- _Exercise description_: Please give back, word for word, only the lines starting at the one containing "L) w hw (x)" and ending at the one containing "obtain ⟨T, hT⟩" within the material below.
────────────────────
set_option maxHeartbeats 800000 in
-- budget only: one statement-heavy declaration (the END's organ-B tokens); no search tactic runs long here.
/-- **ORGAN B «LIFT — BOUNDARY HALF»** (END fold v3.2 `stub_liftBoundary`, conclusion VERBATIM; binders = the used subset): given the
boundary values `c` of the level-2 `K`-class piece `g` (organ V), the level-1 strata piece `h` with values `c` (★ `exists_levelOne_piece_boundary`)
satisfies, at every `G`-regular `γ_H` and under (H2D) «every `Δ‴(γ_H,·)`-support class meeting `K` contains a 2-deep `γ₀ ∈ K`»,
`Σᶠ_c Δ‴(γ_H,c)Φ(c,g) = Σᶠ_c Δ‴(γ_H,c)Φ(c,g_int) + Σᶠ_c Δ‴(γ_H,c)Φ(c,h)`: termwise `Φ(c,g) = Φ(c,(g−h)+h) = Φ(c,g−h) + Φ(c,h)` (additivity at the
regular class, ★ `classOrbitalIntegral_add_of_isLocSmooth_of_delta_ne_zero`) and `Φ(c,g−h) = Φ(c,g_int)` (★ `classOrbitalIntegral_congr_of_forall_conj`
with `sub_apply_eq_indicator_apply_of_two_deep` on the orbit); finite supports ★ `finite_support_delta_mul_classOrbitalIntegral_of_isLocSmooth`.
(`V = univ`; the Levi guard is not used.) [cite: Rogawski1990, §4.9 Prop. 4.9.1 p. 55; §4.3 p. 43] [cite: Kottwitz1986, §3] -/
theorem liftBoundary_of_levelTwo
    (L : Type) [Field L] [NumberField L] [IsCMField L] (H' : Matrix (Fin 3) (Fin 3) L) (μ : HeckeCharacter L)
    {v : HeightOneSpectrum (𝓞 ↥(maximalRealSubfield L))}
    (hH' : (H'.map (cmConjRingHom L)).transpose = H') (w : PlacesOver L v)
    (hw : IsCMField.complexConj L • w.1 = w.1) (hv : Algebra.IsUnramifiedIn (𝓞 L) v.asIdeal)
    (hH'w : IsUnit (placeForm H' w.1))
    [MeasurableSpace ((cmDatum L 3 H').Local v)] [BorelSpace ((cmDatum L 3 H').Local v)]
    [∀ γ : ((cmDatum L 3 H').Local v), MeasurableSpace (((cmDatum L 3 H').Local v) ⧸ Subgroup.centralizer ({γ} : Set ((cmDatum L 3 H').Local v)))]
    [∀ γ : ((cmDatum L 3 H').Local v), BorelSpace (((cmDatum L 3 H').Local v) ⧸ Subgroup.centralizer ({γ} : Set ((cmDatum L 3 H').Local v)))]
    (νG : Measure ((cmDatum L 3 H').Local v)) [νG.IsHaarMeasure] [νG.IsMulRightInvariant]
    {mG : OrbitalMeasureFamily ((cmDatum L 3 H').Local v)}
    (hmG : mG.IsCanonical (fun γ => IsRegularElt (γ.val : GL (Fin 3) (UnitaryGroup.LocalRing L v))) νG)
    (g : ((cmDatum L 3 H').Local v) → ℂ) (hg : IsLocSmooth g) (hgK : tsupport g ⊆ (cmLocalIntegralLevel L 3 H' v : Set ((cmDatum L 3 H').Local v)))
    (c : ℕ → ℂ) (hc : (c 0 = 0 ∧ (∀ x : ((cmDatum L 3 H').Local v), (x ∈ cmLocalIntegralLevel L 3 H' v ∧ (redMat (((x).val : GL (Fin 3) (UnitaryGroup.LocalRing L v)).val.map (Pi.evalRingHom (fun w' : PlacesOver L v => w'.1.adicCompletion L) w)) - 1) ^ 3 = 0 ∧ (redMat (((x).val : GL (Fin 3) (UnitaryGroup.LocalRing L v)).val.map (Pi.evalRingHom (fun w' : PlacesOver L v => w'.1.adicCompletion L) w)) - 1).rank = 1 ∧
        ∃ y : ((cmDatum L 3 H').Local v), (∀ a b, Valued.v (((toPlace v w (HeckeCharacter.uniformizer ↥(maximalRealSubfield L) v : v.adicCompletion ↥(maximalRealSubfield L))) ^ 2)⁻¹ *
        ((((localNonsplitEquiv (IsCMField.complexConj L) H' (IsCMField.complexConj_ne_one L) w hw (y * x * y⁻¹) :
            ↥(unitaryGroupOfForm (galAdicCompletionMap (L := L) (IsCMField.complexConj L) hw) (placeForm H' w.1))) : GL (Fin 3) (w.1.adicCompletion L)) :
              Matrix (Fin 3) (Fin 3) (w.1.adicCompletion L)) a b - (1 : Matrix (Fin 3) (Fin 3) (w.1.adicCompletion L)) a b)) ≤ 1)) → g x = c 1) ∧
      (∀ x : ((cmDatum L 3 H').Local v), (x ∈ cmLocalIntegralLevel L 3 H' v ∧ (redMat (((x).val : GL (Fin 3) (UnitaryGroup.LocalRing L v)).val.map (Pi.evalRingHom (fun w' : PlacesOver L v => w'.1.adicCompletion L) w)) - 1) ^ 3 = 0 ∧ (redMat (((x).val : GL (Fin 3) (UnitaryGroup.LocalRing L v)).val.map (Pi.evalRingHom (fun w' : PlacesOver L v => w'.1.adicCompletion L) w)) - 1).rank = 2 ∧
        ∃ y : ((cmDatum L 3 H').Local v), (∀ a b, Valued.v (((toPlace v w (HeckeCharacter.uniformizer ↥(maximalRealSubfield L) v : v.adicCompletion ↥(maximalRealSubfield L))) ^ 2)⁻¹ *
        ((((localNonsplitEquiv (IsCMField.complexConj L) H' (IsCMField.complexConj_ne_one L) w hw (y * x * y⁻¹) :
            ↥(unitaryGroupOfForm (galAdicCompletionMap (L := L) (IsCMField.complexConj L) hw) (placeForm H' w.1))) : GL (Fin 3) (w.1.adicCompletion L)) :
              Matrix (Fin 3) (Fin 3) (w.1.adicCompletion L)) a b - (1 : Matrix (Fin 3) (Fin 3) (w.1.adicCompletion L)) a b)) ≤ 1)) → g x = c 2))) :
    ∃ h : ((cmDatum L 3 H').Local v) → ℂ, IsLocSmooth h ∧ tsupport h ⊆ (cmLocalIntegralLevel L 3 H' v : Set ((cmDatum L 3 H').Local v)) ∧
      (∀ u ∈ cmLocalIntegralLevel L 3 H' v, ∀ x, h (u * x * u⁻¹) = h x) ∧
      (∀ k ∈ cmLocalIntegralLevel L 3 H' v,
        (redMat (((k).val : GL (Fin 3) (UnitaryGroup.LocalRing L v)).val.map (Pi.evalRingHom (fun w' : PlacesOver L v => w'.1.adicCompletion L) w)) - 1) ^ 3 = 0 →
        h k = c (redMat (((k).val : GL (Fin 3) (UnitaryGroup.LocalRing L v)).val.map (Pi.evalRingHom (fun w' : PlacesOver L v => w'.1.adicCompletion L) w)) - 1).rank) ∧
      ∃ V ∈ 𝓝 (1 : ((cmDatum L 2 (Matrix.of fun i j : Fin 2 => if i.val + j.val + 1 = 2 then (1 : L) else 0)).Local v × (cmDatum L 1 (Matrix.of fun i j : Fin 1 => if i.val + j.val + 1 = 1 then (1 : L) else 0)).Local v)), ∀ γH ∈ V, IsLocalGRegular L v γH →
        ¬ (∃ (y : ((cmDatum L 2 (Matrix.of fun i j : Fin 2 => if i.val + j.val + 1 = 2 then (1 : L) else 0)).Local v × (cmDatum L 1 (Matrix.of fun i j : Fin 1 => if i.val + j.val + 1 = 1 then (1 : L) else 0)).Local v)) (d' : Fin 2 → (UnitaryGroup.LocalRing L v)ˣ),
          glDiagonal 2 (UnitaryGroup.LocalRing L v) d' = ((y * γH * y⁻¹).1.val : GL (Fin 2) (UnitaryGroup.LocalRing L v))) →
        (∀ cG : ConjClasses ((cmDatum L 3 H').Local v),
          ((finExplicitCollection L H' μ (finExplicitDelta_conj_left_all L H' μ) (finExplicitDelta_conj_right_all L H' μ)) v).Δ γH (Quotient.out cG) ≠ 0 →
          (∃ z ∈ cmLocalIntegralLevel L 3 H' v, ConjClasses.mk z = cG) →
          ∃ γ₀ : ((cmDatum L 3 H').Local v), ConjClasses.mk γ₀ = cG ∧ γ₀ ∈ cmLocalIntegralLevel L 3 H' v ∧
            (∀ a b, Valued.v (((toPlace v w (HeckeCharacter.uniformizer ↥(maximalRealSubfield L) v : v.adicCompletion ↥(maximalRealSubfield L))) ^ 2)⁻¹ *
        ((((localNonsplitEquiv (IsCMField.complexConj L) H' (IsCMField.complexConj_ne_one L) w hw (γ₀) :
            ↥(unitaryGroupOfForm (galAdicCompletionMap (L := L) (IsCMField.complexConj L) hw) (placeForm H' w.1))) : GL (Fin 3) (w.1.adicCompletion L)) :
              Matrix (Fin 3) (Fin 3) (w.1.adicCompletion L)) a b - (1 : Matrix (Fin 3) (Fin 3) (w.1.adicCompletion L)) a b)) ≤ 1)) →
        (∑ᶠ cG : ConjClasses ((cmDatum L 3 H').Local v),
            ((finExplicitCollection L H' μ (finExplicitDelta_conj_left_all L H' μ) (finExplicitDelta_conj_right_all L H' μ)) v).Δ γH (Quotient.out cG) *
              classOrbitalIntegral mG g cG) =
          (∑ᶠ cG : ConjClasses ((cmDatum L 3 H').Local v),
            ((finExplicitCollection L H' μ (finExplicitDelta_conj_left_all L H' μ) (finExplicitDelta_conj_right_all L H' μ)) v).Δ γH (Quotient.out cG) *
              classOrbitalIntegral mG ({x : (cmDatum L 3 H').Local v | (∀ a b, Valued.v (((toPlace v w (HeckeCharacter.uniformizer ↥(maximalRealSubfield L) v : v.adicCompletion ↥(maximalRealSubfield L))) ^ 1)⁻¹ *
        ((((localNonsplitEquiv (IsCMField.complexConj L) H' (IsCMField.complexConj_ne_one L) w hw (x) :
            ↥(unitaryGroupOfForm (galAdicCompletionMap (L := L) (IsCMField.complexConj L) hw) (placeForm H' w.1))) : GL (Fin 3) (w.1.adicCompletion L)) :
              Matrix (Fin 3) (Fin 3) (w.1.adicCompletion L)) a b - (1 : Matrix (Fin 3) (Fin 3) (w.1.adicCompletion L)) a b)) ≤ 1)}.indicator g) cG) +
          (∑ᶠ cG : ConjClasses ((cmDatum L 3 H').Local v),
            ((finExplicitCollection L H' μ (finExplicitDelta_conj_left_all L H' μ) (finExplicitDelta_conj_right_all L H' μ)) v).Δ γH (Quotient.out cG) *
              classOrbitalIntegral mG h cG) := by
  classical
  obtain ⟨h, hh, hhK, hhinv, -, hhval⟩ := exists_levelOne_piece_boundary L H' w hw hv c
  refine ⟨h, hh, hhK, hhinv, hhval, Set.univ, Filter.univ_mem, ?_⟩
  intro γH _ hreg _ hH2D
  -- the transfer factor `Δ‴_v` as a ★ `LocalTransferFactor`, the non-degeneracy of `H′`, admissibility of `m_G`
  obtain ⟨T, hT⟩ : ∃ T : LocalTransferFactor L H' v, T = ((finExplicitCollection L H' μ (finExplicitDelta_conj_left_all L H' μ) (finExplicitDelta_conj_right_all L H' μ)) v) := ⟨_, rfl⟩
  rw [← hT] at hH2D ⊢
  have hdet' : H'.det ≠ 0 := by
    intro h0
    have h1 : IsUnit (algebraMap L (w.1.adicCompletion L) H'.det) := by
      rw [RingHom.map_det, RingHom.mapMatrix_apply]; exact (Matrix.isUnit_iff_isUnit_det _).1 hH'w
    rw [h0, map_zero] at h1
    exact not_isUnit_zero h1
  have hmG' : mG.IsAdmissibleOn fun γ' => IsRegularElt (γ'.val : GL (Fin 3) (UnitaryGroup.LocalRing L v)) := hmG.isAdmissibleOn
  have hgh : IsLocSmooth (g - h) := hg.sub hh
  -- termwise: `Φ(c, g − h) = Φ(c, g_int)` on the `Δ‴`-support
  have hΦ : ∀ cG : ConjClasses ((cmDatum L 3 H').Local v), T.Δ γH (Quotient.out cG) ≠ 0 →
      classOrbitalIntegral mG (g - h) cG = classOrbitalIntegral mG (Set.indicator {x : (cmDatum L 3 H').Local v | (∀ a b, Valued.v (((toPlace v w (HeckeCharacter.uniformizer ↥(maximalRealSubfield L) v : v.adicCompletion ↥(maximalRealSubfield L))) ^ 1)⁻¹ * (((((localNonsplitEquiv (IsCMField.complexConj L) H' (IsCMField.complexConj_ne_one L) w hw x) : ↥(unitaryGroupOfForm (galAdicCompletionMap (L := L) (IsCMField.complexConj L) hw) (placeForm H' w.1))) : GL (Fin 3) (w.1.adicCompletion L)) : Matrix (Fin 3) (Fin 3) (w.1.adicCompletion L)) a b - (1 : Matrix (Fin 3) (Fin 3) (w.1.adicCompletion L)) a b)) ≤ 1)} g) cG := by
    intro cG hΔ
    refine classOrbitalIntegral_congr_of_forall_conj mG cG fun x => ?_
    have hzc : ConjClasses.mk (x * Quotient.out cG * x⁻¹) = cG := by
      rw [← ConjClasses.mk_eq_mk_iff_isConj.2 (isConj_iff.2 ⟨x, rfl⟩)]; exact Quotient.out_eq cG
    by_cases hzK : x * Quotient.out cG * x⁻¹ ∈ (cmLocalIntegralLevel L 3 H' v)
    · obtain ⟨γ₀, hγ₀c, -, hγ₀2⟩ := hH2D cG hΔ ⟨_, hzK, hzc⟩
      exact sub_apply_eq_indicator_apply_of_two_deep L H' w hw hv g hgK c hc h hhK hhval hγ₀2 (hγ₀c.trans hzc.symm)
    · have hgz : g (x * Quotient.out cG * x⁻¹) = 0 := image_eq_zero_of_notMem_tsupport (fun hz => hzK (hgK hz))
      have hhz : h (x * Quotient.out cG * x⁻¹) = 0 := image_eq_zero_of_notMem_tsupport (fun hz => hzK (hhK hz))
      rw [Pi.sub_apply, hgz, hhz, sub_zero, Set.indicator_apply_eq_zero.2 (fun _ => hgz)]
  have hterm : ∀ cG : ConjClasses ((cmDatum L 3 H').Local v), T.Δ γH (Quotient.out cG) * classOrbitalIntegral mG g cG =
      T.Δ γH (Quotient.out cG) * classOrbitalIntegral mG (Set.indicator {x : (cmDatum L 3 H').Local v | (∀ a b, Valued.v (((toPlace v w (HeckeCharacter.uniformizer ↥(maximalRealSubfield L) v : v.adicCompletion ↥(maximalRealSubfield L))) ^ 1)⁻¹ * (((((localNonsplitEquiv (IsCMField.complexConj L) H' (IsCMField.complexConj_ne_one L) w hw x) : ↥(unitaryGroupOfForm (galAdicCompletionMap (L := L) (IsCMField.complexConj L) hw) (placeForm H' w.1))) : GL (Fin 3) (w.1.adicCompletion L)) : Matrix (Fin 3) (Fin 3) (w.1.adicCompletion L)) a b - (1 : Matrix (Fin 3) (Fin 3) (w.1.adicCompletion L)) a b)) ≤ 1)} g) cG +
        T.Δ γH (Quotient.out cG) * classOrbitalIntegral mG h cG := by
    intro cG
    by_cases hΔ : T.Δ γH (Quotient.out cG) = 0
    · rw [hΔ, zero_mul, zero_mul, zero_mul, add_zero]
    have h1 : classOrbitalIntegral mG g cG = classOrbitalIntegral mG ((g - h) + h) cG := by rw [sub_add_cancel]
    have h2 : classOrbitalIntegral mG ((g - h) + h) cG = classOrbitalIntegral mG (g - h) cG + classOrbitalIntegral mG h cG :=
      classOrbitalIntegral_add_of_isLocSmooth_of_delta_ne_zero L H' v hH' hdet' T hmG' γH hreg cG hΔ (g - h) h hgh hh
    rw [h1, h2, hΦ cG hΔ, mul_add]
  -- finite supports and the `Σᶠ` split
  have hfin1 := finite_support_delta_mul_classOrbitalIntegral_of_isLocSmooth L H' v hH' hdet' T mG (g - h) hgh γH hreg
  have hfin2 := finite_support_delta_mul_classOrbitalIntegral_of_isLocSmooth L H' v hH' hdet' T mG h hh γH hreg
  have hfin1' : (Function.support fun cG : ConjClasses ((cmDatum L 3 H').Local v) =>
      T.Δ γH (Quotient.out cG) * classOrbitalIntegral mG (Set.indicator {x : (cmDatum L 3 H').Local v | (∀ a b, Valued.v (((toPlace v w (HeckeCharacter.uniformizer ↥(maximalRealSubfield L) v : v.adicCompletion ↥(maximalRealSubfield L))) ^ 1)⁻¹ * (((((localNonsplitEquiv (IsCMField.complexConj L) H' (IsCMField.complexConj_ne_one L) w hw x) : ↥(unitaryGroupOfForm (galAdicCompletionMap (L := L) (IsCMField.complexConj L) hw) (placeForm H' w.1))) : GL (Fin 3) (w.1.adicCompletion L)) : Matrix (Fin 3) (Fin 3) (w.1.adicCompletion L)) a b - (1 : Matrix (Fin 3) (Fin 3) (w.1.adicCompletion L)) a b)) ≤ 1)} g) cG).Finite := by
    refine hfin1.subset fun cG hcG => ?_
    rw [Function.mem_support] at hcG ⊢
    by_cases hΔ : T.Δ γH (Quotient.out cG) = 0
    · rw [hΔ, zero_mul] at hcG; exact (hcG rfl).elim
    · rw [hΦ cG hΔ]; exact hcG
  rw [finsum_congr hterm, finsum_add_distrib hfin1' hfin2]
────────────────────
- _Exercise response_:
        ((((localNonsplitEquiv (IsCMField.complexConj L) H' (IsCMField.complexConj_ne_one L) w hw (x) :
            ↥(unitaryGroupOfForm (galAdicCompletionMap (L := L) (IsCMField.complexConj L) hw) (placeForm H' w.1))) : GL (Fin 3) (w.1.adicCompletion L)) :
              Matrix (Fin 3) (Fin 3) (w.1.adicCompletion L)) a b - (1 : Matrix (Fin 3) (Fin 3) (w.1.adicCompletion L)) a b)) ≤ 1)}.indicator g) cG) +
          (∑ᶠ cG : ConjClasses ((cmDatum L 3 H').Local v),
            ((finExplicitCollection L H' μ (finExplicitDelta_conj_left_all L H' μ) (finExplicitDelta_conj_right_all L H' μ)) v).Δ γH (Quotient.out cG) *
              classOrbitalIntegral mG h cG) := by
  classical
  obtain ⟨h, hh, hhK, hhinv, -, hhval⟩ := exists_levelOne_piece_boundary L H' w hw hv c
  refine ⟨h, hh, hhK, hhinv, hhval, Set.univ, Filter.univ_mem, ?_⟩
  intro γH _ hreg _ hH2D
  -- the transfer factor `Δ‴_v` as a ★ `LocalTransferFactor`, the non-degeneracy of `H′`, admissibility of `m_G`
  obtain ⟨T, hT⟩ : ∃ T : LocalTransferFactor L H' v, T = ((finExplicitCollection L H' μ (finExplicitDelta_conj_left_all L H' μ) (finExplicitDelta_conj_right_all L H' μ)) v) := ⟨_, rfl⟩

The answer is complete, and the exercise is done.